* Given records:

▬▬▬

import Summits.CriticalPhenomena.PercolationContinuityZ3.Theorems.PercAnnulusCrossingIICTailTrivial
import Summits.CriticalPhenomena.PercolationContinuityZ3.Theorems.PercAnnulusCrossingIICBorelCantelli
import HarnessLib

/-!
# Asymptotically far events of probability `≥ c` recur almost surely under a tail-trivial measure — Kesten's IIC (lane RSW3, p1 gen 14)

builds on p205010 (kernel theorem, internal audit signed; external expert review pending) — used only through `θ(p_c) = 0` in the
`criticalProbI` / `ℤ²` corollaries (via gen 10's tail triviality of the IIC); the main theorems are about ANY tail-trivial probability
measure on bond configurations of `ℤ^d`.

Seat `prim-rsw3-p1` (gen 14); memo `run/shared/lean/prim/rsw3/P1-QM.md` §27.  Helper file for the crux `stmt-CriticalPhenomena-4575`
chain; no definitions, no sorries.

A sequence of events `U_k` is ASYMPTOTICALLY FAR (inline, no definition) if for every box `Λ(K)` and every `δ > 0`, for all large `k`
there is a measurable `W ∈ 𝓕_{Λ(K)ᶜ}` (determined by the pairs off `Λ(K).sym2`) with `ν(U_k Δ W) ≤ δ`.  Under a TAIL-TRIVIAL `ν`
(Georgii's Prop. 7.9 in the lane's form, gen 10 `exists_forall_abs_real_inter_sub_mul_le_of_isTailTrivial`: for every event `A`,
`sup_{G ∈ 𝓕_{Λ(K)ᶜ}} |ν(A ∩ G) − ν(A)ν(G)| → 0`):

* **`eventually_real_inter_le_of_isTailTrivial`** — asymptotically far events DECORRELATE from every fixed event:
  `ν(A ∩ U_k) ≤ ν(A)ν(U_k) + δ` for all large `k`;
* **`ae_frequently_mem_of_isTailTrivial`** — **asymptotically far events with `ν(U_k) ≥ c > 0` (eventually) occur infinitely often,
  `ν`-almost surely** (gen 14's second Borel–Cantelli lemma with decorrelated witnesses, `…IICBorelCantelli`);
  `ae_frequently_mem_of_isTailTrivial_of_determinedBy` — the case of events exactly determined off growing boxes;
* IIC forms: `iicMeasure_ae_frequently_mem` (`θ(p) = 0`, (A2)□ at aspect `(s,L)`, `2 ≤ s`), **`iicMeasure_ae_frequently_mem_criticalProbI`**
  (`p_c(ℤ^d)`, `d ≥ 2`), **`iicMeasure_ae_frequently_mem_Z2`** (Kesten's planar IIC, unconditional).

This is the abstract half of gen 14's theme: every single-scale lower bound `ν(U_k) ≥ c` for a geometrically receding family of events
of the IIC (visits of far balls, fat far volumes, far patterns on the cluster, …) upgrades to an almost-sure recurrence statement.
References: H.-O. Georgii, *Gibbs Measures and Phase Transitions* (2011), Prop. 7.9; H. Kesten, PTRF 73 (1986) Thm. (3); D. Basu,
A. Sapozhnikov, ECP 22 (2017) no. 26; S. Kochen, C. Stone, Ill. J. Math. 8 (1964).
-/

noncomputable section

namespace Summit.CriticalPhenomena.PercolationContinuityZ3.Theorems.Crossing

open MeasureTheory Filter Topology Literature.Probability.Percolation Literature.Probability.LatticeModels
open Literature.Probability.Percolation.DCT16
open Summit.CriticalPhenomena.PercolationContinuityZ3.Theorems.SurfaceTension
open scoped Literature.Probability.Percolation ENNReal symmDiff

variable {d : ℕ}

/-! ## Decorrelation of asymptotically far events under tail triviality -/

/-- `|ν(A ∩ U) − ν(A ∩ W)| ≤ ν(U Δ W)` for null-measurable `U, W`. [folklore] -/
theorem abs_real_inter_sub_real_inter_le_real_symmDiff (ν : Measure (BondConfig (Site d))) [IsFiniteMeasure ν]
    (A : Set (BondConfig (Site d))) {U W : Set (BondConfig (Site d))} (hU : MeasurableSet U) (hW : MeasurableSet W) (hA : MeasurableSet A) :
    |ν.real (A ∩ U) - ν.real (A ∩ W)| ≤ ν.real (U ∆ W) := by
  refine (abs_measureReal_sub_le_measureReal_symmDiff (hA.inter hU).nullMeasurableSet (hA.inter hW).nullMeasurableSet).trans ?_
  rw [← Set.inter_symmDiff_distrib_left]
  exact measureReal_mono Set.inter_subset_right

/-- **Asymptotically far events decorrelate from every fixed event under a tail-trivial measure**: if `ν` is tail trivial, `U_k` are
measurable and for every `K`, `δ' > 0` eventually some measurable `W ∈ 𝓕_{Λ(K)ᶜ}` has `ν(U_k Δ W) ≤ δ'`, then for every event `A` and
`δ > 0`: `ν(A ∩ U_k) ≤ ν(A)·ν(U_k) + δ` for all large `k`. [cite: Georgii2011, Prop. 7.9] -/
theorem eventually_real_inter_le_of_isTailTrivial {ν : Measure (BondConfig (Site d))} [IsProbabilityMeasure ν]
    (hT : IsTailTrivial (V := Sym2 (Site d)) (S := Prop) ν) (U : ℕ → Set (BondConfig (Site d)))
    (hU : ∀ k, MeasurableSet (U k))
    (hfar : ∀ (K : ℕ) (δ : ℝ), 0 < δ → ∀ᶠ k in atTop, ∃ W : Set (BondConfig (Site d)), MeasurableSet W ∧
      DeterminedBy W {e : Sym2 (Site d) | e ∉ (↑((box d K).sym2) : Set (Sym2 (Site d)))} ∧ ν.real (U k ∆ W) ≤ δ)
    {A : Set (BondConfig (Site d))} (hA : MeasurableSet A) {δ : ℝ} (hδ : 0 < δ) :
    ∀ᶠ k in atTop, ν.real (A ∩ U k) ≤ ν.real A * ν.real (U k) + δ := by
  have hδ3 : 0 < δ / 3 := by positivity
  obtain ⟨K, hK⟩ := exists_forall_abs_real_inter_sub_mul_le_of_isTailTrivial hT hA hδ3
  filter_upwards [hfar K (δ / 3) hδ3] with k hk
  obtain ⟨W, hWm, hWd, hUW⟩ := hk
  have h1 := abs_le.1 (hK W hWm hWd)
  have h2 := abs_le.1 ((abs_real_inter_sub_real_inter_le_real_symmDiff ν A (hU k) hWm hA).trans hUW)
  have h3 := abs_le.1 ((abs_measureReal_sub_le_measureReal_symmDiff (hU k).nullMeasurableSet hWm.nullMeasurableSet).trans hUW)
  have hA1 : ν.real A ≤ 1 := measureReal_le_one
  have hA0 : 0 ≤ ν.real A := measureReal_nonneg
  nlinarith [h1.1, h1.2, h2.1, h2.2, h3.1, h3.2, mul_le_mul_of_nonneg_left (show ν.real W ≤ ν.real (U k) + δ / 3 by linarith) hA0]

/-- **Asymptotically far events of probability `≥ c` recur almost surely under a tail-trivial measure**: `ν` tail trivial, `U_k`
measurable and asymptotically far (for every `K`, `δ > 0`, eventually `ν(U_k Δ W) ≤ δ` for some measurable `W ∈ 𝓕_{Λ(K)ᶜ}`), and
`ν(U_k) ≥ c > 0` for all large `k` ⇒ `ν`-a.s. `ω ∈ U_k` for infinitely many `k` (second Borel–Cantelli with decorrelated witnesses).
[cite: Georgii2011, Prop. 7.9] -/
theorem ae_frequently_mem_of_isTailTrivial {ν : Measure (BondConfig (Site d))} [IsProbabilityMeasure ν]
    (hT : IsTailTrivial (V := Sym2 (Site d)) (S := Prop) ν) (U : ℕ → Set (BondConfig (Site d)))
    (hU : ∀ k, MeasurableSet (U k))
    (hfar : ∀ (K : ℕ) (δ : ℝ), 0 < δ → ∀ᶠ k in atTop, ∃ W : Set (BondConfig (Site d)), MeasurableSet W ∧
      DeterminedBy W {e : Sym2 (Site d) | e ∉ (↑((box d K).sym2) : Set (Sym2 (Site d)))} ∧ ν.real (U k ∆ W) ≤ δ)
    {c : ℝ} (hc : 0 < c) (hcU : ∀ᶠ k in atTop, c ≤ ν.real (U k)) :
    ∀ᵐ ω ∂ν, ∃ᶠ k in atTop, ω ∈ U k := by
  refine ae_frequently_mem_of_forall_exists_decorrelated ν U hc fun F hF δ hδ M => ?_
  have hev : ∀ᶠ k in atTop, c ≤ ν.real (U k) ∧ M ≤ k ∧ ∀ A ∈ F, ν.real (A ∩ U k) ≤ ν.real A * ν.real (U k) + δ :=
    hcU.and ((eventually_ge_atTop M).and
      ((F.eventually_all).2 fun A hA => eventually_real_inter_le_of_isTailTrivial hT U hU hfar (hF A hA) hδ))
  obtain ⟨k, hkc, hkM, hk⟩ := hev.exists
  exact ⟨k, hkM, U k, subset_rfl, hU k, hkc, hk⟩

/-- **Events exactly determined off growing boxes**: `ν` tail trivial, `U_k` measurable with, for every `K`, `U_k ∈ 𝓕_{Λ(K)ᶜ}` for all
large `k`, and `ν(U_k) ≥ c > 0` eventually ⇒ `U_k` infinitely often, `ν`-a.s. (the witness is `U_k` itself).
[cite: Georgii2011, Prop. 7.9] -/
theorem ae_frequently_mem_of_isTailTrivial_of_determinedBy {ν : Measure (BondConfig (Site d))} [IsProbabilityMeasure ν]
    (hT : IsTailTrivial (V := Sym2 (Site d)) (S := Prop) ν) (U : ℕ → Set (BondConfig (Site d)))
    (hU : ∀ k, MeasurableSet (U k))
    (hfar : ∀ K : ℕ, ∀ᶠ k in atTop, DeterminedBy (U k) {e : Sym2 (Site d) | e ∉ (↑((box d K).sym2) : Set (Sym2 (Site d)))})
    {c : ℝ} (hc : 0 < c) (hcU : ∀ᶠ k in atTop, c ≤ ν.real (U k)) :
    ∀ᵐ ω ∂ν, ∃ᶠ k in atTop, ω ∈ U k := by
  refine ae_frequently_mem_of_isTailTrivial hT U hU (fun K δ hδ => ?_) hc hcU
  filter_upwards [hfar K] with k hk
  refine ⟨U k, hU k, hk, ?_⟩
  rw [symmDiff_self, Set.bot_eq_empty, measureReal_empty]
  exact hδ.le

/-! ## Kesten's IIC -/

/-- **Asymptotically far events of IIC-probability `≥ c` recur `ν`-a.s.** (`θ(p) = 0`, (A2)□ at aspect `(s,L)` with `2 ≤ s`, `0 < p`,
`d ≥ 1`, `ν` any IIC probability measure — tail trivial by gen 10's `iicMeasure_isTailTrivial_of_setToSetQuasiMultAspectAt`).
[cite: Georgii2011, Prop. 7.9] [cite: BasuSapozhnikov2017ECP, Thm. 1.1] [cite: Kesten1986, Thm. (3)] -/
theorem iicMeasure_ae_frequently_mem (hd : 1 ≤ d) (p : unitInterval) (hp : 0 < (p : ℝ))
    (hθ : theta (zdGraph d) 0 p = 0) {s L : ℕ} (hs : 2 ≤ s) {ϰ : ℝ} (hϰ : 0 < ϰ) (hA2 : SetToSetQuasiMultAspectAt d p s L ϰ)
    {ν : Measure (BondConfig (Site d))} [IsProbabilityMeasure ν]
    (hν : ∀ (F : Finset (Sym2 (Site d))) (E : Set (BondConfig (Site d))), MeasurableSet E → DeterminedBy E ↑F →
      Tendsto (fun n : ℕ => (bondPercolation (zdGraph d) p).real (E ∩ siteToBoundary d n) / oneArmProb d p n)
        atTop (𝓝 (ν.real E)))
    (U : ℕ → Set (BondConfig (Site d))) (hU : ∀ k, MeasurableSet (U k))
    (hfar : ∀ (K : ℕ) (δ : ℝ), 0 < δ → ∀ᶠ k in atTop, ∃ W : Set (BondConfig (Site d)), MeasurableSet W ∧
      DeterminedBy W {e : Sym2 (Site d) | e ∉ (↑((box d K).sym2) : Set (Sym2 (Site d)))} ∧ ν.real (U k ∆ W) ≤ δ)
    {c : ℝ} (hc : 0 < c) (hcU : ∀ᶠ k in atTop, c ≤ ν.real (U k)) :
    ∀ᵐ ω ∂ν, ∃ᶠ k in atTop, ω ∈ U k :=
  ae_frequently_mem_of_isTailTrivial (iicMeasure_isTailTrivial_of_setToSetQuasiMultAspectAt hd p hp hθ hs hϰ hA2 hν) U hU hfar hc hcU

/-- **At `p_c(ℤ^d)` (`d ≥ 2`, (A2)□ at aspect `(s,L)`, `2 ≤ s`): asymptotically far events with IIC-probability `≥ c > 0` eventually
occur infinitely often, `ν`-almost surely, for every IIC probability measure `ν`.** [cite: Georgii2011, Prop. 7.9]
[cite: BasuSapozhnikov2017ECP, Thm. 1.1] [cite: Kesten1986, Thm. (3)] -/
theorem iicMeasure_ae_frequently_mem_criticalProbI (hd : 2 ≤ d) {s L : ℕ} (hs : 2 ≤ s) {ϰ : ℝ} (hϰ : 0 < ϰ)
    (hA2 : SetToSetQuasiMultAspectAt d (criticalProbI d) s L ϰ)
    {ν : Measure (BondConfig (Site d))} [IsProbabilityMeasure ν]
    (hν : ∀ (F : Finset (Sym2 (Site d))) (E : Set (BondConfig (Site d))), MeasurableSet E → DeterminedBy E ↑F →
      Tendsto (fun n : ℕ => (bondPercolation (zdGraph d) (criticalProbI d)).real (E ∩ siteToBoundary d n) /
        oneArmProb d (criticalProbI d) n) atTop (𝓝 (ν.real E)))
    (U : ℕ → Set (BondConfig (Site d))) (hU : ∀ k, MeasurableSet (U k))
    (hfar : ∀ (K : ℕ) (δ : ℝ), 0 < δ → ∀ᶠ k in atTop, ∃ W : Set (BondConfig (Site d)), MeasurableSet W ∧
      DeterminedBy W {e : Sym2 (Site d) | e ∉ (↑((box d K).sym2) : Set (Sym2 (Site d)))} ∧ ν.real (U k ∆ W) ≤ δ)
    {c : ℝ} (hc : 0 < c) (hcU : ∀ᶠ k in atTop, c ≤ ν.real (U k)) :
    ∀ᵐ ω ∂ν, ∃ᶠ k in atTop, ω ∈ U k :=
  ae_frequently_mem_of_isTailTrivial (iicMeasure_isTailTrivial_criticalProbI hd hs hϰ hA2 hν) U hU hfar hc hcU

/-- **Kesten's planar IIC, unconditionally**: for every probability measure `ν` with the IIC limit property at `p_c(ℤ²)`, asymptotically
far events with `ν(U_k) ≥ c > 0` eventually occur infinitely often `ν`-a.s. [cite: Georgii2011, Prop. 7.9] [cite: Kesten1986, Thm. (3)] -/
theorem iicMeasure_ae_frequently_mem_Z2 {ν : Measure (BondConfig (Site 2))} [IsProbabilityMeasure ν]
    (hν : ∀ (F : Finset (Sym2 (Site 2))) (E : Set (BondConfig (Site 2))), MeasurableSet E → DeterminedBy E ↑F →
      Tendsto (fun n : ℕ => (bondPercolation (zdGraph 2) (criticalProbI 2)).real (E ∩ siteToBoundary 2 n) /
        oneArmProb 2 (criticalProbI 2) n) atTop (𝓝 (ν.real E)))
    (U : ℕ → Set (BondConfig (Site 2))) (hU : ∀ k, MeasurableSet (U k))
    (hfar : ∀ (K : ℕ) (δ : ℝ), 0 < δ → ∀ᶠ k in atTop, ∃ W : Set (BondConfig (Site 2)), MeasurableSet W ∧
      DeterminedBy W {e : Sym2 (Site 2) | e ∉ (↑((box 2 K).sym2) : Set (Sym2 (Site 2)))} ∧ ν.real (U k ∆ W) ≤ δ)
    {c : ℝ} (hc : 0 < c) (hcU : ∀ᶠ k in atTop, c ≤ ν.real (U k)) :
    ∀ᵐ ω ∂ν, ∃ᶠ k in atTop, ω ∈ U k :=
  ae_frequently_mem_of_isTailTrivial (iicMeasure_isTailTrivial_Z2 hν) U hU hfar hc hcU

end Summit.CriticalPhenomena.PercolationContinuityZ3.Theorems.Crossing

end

▬▬▬

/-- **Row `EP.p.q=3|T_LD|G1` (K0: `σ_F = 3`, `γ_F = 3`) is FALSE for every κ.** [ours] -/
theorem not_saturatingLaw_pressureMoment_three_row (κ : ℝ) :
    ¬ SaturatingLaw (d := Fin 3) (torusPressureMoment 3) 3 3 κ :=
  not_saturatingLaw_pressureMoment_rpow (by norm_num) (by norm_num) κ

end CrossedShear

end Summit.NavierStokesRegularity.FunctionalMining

▬▬▬

Where a line of the entries contains the word "Summits", copy that line.

* Exercise answer:
import Summits.CriticalPhenomena.PercolationContinuityZ3.Theorems.PercAnnulusCrossingIICTailTrivial
import Summits.CriticalPhenomena.PercolationContinuityZ3.Theorems.PercAnnulusCrossingIICBorelCantelli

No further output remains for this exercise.